Start of Supplied material

/-! ## §3 The re-homed V-headline is at least as strong as the owner's V-headline p263890 (round trip, by name) -/

/- **FROM p263890's OWN HYPOTHESES, ITS CONCLUSION THROUGH THE REPAIRED END v3.1 (kernel-checked `example`).**  The
owner's V-headline `HistoryRealiseCellsRunApexT3bWTV.continuumYM4Torus_of_countRoadT3bWTV_fsc` (over E7T, END v3′) carries
`hθ : 0 ≤ θ`, the plain slack `hslack` AND the demand `hθJ : ΘJ(d, sS, θc) + 8·2^d·log(2d+1) ≤ θ`; the re-homed
headline of §2 needs `0 < θ` and `hslack` only.  Since `ΘJ(d, sS, θc) ≥ 12` (every summand is a product of casts of
naturals, `5^d`, `2^d`, `log(2d+1) ≥ 0` and the positive `1∕(1 − θc)`), `hθJ` gives `0 < θ`, and §2 applies to the SAME
prefixed witness hypothesis.  Binders and conclusion are LITERALLY those of p263890's headline (hence an `example`, not a
second declaration of that statement): by name, the demand on print's constants was never needed for the V-programme's
headline.  Nothing of print asserted; NE7b NOT proved.  (`hθ : 0 ≤ θ` is kept as a binder — spelled `_hθ`,
the statement's TYPE is p263890's — but is superseded by `hθJ` and unused.) [folklore] -/
example (D : FiniteEpsData F (Matrix.specialUnitaryGroup (Fin N) ℂ))
    (hBA : D.IsBlockAveraged ℰ) (hE : ℰ.MeasurableE)
    (hB : B16.EndStatementBPrinted D.C) (hβ : BetaPertHyp D.βfun) (hsign : B16.SignConventions D.C)
    {C : T4PrintedShapeBanking.Consts} {O : PrintedO1s}
    {rr : ℕ} {β₀ : ℝ} (h : ThresholdOK C F.L rr β₀) (hμ : 0 < C.μ) (d n : ℕ)
    (hκ₁ : (d : ℝ) * Real.log F.L + 2 * Real.log 2 ≤ C.κ₁) (hE₀ : Real.log (2 + birthMass C) ≤ C.E₀)
    (hA₀ : 1 ≤ C.A₀) (hβ₀ : 0 < β₀) (hLβ : (F.L : ℝ) * β₀ ≤ 1) (hn₁ : 13 ≤ C.n₁) (hn : 0 < n)
    {θ : ℝ} (_hθ : 0 ≤ θ) (hslack : C.a + θ ≤ O.γ₀ * O.A₁ ^ 2 / 2)
    (hE₂ : 0 < C.E₂) (hE₃ : 0 ≤ C.E₃) {sS : ℕ} (hsS : 1 ≤ sS)
    (hsmall : (((2 * cth 32 1 sS + 1) ^ d : ℕ) : ℝ) * (5 : ℝ) ^ d * ((max 1 (2 * 32 + 2) : ℕ) : ℝ) ≤
      (F.L : ℝ) ^ (sS / 2) / 2)
    {θc : ℝ} (hθc0 : 0 ≤ θc) (hθc1 : θc < 1) (hθcs : 1 / 2 ≤ θc ^ sS)
    (hθJ : (2 +
            ((2 * (((2 * cth 32 1 sS + 1) ^ d : ℕ) : ℝ) * ((((2 * 32 + 1) ^ d : ℕ) : ℝ) * (4 * 2 ^ d)) +
                  4 * ((((2 * cth 32 1 sS + 1) ^ d : ℕ) : ℝ) * (5 : ℝ) ^ d)) / (1 - θc) +
              2 * (2 * ((((2 * cth 32 1 sS + 1) ^ d : ℕ) : ℝ) * (5 : ℝ) ^ d))) +
            (2 * ((0 + 2 * Real.log (2 * d + 1)) + (2 * (d : ℝ) + 2 * Real.log (2 * d + 1)) *
                  (((max 1 (2 * 32 + 2) : ℕ) : ℝ) * (2 * ((((2 * cth 32 1 sS + 1) ^ d : ℕ) : ℝ) * (5 : ℝ) ^ d)))) +
              (2 * (d : ℝ) + 2 * Real.log (2 * d + 1)) * 1 *
                (((max 1 (2 * 32 + 2) : ℕ) : ℝ) *
                    ((2 * (((2 * cth 32 1 sS + 1) ^ d : ℕ) : ℝ) * ((((2 * 32 + 1) ^ d : ℕ) : ℝ) * (4 * 2 ^ d)) +
                        4 * ((((2 * cth 32 1 sS + 1) ^ d : ℕ) : ℝ) * (5 : ℝ) ^ d)) / (1 - θc)) +
                  4 * 2 ^ d)) +
            10) + 8 * 2 ^ d * Real.log (2 * d + 1) ≤ θ)
    (hData : T4ContinuumYM4Torus.ForSmallCouplings D fun g₀ => ∀ os : List (ULoop F),
        ∃ (ι α π : Type) (_ : DecidableEq ι) (_ : DecidableEq α) (_ : DecidableEq π),
          Nonempty (CountRoadWitnessT3bWTV D C O rr d n hn g₀ os ι α π)) :
    T4ContinuumYM4Torus.ContinuumYM4Torus D := by
  -- `_hθ : 0 ≤ θ` is superseded: the demand's left side is positive (`positivity` reads `θc < 1` for the
  -- quotient by `1 - θc` and `hL` for the logarithm)
  have hL : 0 ≤ Real.log (2 * (d : ℝ) + 1) := Real.log_nonneg (by linarith [(Nat.cast_nonneg d : (0 : ℝ) ≤ d)])
  set Q : ℝ := (2 * (((2 * cth 32 1 sS + 1) ^ d : ℕ) : ℝ) * ((((2 * 32 + 1) ^ d : ℕ) : ℝ) * (4 * 2 ^ d)) +
      4 * ((((2 * cth 32 1 sS + 1) ^ d : ℕ) : ℝ) * (5 : ℝ) ^ d)) / (1 - θc)
  set Lg : ℝ := Real.log (2 * (d : ℝ) + 1)
  have hθ' : 0 < θ := by
    have hbig : 0 ≤ (Q + 2 * (2 * ((((2 * cth 32 1 sS + 1) ^ d : ℕ) : ℝ) * (5 : ℝ) ^ d))) +
        (2 * ((0 + 2 * Lg) + (2 * (d : ℝ) + 2 * Lg) *
              (((max 1 (2 * 32 + 2) : ℕ) : ℝ) * (2 * ((((2 * cth 32 1 sS + 1) ^ d : ℕ) : ℝ) * (5 : ℝ) ^ d)))) +
          (2 * (d : ℝ) + 2 * Lg) * 1 * (((max 1 (2 * 32 + 2) : ℕ) : ℝ) * Q + 4 * 2 ^ d)) +
        8 * 2 ^ d * Lg := by positivity
    linarith
  exact continuumYM4Torus_of_countRoadT3bPWTV_fsc D hBA hE hB hβ hsign h hμ d n hκ₁ hE₀ hA₀ hβ₀ hLβ hn₁ hn hθ' hslack
    hE₂ hE₃ hsS hsmall hθc0 hθc1 hθcs hData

End of Supplied material

_Task description_.
In the listing above, how many lines include the string "owner"? Reply with the number alone.

_Your response_.
2